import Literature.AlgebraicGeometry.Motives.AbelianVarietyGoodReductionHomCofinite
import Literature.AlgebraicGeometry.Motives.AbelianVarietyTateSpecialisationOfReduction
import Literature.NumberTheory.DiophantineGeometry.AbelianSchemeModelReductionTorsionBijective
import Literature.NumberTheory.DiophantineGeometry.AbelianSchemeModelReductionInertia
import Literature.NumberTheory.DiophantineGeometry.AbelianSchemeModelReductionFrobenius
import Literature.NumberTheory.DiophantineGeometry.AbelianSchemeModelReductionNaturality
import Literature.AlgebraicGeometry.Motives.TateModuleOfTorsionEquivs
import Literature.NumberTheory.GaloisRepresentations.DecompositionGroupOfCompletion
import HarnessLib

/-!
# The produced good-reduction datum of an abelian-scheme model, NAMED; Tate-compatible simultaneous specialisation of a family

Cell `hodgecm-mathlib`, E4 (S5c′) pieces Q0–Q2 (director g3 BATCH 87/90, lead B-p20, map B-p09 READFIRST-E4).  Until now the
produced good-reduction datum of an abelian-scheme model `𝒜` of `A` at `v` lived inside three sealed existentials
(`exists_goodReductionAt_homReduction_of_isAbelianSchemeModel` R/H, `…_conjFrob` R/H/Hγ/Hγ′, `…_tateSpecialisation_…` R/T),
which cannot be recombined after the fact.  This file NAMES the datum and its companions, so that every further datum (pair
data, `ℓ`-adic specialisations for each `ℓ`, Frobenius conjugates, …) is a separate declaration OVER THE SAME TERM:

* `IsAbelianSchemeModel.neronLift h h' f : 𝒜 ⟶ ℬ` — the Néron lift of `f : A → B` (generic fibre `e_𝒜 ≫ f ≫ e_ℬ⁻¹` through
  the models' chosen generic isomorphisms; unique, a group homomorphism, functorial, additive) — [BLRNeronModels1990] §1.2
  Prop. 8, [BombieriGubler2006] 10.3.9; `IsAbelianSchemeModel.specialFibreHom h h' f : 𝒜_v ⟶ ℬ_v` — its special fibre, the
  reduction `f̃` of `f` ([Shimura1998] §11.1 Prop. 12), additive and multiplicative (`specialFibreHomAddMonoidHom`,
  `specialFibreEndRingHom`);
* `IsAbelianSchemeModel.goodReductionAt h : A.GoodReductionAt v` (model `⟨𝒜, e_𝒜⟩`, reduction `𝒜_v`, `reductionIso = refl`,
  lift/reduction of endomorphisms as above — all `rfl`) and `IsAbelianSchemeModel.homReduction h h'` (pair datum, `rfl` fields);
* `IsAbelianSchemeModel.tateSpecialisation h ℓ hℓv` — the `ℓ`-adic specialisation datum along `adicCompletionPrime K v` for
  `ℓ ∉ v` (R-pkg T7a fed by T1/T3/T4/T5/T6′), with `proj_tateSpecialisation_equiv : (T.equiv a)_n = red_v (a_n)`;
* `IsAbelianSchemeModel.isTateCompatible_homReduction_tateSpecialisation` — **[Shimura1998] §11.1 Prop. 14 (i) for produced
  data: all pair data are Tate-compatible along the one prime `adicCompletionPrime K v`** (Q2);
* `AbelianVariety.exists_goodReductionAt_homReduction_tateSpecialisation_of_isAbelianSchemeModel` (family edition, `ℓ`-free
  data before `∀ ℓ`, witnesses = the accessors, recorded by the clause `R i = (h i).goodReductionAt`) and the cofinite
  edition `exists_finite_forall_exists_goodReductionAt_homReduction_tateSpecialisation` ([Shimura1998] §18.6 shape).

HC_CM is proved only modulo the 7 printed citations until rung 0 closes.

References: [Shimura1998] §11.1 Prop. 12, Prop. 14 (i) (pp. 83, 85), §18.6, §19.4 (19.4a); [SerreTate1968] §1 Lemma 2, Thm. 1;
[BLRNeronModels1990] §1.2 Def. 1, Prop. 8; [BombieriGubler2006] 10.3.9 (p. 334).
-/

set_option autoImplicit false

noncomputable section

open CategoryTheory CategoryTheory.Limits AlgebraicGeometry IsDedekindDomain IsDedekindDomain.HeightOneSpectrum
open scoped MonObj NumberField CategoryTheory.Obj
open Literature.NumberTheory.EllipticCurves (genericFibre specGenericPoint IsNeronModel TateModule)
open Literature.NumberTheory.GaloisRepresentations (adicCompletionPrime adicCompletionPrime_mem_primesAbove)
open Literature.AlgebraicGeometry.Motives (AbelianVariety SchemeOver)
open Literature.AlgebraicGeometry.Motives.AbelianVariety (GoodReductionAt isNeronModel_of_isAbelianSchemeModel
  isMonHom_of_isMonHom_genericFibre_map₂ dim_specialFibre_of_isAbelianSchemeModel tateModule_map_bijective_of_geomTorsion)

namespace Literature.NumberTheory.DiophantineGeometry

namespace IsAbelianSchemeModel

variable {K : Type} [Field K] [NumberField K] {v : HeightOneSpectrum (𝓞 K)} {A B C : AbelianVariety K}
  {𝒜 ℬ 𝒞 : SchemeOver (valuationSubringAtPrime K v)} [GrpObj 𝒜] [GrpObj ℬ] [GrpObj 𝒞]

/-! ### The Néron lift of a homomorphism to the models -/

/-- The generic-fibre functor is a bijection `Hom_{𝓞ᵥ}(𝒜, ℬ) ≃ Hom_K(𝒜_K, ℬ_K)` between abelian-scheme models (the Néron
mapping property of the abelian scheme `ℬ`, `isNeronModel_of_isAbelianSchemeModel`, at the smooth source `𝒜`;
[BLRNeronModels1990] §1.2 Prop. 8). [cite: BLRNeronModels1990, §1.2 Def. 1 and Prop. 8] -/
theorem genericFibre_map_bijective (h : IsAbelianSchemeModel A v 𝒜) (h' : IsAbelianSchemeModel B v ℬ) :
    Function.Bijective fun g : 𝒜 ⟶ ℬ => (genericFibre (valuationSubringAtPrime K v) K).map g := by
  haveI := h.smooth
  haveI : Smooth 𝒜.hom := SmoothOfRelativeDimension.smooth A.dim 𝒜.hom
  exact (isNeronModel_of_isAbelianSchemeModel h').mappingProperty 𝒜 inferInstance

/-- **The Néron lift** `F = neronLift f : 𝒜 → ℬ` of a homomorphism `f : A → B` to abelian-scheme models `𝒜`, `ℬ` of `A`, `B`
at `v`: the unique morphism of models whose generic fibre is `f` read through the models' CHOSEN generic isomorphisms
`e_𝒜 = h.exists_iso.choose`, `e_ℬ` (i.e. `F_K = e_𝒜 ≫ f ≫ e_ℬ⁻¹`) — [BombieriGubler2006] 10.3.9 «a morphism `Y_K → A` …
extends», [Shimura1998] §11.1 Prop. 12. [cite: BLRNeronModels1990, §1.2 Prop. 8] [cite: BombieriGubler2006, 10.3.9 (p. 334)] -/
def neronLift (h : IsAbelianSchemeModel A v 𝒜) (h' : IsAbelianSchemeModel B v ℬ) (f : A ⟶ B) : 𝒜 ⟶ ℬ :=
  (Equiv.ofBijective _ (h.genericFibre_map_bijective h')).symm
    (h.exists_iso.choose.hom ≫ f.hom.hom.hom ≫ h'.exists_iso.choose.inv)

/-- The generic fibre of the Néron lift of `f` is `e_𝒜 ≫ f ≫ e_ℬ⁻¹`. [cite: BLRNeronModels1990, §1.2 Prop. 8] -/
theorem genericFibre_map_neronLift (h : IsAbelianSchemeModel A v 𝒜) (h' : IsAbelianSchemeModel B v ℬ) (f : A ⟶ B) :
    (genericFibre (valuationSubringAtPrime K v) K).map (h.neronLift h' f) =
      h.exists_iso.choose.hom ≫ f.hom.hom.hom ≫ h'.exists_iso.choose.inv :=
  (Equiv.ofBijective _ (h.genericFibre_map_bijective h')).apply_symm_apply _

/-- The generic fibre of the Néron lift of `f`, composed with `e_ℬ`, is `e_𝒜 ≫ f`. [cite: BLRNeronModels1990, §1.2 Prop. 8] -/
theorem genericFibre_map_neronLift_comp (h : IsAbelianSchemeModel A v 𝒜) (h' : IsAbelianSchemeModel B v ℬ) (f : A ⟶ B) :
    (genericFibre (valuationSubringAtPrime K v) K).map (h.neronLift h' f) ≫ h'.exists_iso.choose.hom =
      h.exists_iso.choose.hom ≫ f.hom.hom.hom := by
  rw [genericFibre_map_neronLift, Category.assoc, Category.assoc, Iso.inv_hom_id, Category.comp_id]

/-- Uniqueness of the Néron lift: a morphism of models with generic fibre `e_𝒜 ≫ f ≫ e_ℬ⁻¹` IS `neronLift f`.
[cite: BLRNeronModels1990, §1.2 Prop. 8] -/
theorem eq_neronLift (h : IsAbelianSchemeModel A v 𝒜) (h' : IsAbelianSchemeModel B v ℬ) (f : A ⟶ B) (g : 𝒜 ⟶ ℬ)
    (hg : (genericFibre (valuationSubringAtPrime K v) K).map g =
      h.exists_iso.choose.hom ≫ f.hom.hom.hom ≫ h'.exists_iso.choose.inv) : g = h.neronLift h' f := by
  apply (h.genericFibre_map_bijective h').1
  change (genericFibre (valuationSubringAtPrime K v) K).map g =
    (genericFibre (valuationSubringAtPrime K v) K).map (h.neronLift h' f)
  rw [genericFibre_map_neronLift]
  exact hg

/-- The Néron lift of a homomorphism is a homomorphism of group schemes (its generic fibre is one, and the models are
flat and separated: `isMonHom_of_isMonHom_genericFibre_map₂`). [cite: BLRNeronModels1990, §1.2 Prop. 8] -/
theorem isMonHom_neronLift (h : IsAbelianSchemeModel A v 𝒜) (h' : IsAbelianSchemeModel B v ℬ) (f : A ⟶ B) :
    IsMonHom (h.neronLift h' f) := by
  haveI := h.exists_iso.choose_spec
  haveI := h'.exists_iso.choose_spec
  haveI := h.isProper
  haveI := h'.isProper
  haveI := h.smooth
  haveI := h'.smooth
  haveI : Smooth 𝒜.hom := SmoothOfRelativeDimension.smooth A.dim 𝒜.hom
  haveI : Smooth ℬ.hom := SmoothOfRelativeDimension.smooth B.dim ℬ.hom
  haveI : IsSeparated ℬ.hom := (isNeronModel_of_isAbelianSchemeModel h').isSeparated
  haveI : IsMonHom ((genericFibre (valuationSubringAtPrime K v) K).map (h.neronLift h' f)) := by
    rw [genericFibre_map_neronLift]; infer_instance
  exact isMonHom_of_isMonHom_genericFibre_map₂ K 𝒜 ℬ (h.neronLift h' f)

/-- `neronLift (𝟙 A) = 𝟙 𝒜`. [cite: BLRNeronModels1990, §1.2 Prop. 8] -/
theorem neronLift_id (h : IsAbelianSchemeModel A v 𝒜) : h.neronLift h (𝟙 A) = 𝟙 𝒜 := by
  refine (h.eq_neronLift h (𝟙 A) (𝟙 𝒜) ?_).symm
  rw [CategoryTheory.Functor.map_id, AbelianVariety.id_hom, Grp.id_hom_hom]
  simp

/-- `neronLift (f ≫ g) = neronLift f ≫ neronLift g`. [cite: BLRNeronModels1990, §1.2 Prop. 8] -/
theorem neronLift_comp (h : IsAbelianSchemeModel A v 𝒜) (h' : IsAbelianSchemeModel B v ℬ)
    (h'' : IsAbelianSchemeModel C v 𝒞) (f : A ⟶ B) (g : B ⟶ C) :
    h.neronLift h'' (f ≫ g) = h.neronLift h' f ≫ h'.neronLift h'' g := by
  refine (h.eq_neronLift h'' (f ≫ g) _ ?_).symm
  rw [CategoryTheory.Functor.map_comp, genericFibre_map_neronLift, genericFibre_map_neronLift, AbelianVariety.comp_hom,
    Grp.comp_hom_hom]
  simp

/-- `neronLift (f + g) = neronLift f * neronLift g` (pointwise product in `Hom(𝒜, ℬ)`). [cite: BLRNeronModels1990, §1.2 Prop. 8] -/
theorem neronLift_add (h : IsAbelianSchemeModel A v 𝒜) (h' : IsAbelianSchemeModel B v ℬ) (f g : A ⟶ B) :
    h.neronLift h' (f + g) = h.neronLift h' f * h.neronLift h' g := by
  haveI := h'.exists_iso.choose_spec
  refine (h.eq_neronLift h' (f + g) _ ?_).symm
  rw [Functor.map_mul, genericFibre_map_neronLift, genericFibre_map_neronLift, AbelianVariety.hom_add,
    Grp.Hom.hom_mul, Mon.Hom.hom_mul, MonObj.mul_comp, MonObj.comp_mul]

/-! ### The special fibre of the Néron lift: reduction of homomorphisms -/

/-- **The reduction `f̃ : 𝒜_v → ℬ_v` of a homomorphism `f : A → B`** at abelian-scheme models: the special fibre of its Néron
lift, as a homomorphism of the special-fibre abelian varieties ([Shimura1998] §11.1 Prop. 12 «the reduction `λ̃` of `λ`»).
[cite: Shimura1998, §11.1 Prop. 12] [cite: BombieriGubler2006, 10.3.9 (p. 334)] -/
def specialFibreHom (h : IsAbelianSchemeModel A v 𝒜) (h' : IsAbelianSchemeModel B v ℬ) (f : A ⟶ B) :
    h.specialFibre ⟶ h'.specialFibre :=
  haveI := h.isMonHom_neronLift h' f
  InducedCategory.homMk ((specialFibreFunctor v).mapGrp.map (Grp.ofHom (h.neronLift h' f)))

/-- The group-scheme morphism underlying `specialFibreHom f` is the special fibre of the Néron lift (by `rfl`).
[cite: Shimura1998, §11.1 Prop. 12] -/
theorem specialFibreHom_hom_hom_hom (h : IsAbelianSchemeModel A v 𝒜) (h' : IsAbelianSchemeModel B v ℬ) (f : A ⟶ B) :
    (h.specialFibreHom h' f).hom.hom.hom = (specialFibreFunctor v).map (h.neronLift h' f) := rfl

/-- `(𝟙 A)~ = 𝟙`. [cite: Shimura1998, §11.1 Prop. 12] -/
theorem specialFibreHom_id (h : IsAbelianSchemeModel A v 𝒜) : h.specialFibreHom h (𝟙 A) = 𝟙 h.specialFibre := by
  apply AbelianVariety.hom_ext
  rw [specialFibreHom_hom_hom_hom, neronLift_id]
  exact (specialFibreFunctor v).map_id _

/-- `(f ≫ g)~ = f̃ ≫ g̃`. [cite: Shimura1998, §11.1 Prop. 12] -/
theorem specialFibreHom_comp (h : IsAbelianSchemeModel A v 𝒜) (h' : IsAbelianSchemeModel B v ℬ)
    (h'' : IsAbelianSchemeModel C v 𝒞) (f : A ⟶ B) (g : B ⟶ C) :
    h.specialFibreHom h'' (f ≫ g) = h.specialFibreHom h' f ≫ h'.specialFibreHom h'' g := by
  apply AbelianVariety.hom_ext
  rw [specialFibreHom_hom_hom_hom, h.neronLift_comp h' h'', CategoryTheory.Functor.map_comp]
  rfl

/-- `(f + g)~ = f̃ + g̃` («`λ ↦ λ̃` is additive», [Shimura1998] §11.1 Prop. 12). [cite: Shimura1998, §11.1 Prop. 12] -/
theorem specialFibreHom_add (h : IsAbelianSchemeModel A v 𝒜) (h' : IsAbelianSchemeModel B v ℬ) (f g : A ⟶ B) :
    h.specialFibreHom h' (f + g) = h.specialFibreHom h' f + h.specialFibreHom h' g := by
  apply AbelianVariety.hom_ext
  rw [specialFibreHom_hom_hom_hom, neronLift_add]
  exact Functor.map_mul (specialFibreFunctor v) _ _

|---|

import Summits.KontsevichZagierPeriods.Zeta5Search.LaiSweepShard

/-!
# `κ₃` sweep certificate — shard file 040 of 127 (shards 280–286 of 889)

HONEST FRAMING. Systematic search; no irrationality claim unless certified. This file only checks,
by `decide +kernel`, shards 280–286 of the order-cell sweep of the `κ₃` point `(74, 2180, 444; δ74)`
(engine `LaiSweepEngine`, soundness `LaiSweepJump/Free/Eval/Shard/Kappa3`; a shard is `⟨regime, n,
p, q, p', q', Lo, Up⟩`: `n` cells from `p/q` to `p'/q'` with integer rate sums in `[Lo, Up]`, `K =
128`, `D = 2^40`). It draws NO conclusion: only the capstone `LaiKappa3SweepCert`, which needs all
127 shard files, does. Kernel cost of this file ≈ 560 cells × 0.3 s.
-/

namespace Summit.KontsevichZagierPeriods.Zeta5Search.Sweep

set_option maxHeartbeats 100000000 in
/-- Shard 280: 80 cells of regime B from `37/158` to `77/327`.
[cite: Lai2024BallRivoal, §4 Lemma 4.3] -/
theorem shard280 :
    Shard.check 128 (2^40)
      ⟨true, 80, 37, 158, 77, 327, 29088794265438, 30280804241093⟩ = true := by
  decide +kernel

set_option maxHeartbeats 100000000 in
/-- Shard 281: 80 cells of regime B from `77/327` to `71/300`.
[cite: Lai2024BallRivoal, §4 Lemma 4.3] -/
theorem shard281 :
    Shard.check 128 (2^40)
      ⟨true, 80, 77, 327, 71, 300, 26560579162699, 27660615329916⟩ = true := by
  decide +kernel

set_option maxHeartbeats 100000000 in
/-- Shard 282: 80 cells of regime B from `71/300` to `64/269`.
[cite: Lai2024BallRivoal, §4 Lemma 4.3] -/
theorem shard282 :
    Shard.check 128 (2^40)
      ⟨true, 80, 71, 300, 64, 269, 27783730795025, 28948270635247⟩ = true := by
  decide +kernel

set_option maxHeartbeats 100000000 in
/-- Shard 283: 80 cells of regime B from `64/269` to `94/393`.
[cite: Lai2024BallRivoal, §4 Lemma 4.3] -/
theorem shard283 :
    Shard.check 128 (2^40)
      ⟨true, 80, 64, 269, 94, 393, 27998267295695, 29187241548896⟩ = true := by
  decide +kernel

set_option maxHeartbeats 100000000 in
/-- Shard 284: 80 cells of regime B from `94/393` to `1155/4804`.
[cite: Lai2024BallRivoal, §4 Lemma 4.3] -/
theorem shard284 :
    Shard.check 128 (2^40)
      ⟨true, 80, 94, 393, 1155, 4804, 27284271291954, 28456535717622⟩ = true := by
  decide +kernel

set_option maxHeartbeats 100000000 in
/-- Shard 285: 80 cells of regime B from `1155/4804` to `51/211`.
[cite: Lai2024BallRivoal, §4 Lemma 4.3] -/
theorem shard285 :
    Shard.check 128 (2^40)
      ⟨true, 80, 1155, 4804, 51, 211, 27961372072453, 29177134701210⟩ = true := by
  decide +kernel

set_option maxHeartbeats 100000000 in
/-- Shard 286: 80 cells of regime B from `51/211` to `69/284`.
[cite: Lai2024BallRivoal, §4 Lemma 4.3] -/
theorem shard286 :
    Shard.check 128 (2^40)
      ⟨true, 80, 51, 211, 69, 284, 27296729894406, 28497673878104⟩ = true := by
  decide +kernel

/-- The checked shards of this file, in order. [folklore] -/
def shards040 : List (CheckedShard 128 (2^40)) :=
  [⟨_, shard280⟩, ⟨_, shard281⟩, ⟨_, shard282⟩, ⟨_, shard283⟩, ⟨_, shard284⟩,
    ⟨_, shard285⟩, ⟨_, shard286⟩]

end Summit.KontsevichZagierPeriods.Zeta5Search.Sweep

|---|

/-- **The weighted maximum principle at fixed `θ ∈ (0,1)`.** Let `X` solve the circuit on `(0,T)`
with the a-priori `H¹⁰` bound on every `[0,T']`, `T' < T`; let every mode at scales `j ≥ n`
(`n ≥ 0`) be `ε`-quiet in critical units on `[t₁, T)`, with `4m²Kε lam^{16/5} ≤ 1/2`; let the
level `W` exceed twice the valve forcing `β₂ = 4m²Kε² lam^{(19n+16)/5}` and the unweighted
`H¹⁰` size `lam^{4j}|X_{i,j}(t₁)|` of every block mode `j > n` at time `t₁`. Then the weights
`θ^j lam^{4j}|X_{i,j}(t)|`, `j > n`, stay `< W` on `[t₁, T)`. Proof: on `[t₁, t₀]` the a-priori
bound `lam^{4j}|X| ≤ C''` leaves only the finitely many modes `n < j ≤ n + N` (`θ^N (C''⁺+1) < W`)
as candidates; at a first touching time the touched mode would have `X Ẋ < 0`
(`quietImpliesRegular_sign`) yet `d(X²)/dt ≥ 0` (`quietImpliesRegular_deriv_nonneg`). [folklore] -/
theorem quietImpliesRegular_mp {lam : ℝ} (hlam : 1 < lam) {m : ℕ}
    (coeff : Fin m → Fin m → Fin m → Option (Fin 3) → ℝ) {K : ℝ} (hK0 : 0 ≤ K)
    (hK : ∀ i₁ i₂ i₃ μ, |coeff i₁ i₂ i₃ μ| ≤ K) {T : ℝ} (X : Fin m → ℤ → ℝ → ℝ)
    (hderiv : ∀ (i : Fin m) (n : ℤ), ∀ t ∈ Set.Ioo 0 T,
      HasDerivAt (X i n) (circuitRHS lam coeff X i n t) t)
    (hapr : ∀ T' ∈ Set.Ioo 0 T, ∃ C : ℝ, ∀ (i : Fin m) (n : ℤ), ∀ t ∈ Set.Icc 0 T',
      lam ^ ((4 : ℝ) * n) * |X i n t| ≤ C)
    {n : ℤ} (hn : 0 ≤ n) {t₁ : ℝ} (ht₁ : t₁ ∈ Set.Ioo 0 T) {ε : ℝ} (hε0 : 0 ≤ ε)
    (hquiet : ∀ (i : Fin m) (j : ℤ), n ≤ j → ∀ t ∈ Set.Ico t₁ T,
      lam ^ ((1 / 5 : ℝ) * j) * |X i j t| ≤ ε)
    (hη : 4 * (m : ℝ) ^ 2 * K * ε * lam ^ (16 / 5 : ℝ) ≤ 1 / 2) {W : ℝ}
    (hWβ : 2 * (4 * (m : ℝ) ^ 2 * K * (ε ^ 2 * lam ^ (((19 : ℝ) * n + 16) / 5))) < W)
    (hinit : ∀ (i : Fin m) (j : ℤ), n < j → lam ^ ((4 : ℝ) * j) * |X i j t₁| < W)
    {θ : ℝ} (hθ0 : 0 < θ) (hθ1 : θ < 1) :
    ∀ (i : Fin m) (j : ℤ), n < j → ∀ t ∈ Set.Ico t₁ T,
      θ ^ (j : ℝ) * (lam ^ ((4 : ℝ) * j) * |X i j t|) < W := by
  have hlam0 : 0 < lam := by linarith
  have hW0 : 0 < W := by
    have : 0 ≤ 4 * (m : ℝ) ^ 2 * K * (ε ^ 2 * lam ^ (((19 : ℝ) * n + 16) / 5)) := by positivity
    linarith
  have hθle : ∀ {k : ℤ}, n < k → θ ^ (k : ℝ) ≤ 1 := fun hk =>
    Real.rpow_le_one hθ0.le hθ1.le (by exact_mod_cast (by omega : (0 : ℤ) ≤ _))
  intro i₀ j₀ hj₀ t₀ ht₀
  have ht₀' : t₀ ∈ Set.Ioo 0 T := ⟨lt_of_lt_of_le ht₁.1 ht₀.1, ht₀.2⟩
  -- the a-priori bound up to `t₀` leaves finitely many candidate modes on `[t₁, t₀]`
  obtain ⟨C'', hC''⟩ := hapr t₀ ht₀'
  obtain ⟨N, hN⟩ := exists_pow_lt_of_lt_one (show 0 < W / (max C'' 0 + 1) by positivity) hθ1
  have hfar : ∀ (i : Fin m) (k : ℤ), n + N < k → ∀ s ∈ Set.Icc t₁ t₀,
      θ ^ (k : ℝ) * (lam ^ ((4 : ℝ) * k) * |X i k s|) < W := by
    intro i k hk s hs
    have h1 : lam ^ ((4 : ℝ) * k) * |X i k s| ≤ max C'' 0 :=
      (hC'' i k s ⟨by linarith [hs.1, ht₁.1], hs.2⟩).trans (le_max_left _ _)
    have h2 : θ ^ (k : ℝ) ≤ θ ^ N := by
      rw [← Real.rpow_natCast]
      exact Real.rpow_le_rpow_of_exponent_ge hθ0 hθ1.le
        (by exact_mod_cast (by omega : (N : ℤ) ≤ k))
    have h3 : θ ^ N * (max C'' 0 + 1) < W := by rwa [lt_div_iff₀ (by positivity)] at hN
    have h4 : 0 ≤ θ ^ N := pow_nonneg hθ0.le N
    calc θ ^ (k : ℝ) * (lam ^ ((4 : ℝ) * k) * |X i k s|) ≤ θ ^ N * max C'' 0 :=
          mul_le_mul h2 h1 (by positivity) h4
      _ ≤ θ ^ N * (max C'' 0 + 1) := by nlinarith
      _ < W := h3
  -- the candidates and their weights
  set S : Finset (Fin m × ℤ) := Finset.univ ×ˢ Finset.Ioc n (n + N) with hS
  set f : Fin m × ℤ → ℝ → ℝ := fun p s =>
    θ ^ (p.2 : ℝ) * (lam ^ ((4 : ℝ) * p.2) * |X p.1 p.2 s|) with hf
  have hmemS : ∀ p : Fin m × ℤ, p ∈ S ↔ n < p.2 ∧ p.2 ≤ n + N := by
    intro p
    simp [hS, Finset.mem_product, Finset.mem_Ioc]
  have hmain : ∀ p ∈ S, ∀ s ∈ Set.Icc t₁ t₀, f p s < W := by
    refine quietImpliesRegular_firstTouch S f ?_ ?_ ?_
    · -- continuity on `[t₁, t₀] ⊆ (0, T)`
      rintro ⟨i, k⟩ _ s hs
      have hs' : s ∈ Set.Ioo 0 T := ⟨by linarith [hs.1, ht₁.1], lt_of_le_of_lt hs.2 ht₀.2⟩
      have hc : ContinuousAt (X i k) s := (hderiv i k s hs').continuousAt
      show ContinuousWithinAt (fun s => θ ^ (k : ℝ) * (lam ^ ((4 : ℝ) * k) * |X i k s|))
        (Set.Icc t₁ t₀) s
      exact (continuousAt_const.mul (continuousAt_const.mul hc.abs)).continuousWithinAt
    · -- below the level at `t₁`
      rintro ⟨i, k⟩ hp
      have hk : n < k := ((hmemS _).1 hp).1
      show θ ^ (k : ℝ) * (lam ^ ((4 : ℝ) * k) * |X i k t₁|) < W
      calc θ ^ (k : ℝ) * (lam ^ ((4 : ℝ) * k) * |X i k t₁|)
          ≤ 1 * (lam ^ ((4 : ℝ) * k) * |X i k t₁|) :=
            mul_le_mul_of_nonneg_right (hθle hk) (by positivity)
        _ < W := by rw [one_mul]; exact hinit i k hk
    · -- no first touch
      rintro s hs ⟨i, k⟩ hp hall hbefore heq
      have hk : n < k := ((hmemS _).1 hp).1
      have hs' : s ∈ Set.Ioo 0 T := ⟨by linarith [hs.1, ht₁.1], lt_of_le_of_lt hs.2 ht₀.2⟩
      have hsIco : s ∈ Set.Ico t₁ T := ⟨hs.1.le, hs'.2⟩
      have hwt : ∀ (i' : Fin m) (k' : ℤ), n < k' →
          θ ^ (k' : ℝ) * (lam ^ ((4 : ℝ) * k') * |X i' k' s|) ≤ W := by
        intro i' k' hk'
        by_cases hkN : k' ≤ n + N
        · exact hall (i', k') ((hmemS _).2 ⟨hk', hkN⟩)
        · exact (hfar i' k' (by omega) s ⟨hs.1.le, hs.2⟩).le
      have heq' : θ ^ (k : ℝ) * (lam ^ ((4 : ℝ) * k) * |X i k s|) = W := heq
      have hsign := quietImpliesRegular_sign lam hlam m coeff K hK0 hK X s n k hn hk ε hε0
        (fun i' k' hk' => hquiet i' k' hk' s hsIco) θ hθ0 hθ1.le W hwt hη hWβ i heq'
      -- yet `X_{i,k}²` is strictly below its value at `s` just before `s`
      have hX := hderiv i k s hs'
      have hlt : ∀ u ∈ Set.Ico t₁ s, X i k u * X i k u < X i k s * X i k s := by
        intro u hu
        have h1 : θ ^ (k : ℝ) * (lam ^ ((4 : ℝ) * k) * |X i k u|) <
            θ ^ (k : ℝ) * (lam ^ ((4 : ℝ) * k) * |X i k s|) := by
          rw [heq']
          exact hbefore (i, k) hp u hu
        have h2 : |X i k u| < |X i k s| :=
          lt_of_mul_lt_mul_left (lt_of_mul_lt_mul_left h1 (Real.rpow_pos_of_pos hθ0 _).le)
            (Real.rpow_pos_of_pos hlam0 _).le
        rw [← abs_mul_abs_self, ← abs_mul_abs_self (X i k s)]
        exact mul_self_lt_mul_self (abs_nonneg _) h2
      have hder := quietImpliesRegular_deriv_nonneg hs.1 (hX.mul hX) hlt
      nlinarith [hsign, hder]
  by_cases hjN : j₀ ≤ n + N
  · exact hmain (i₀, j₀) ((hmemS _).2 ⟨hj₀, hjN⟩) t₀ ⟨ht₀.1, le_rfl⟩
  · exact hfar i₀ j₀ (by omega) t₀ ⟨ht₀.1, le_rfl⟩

|---|

Your instructions:
All lines in the records that contain "AlgebraicGeometry" are to be copied and returned.

Finished exercise:
import Literature.AlgebraicGeometry.Motives.AbelianVarietyGoodReductionHomCofinite
import Literature.AlgebraicGeometry.Motives.AbelianVarietyTateSpecialisationOfReduction
import Literature.AlgebraicGeometry.Motives.TateModuleOfTorsionEquivs
open CategoryTheory CategoryTheory.Limits AlgebraicGeometry IsDedekindDomain IsDedekindDomain.HeightOneSpectrum
open Literature.AlgebraicGeometry.Motives (AbelianVariety SchemeOver)
open Literature.AlgebraicGeometry.Motives.AbelianVariety (GoodReductionAt isNeronModel_of_isAbelianSchemeModel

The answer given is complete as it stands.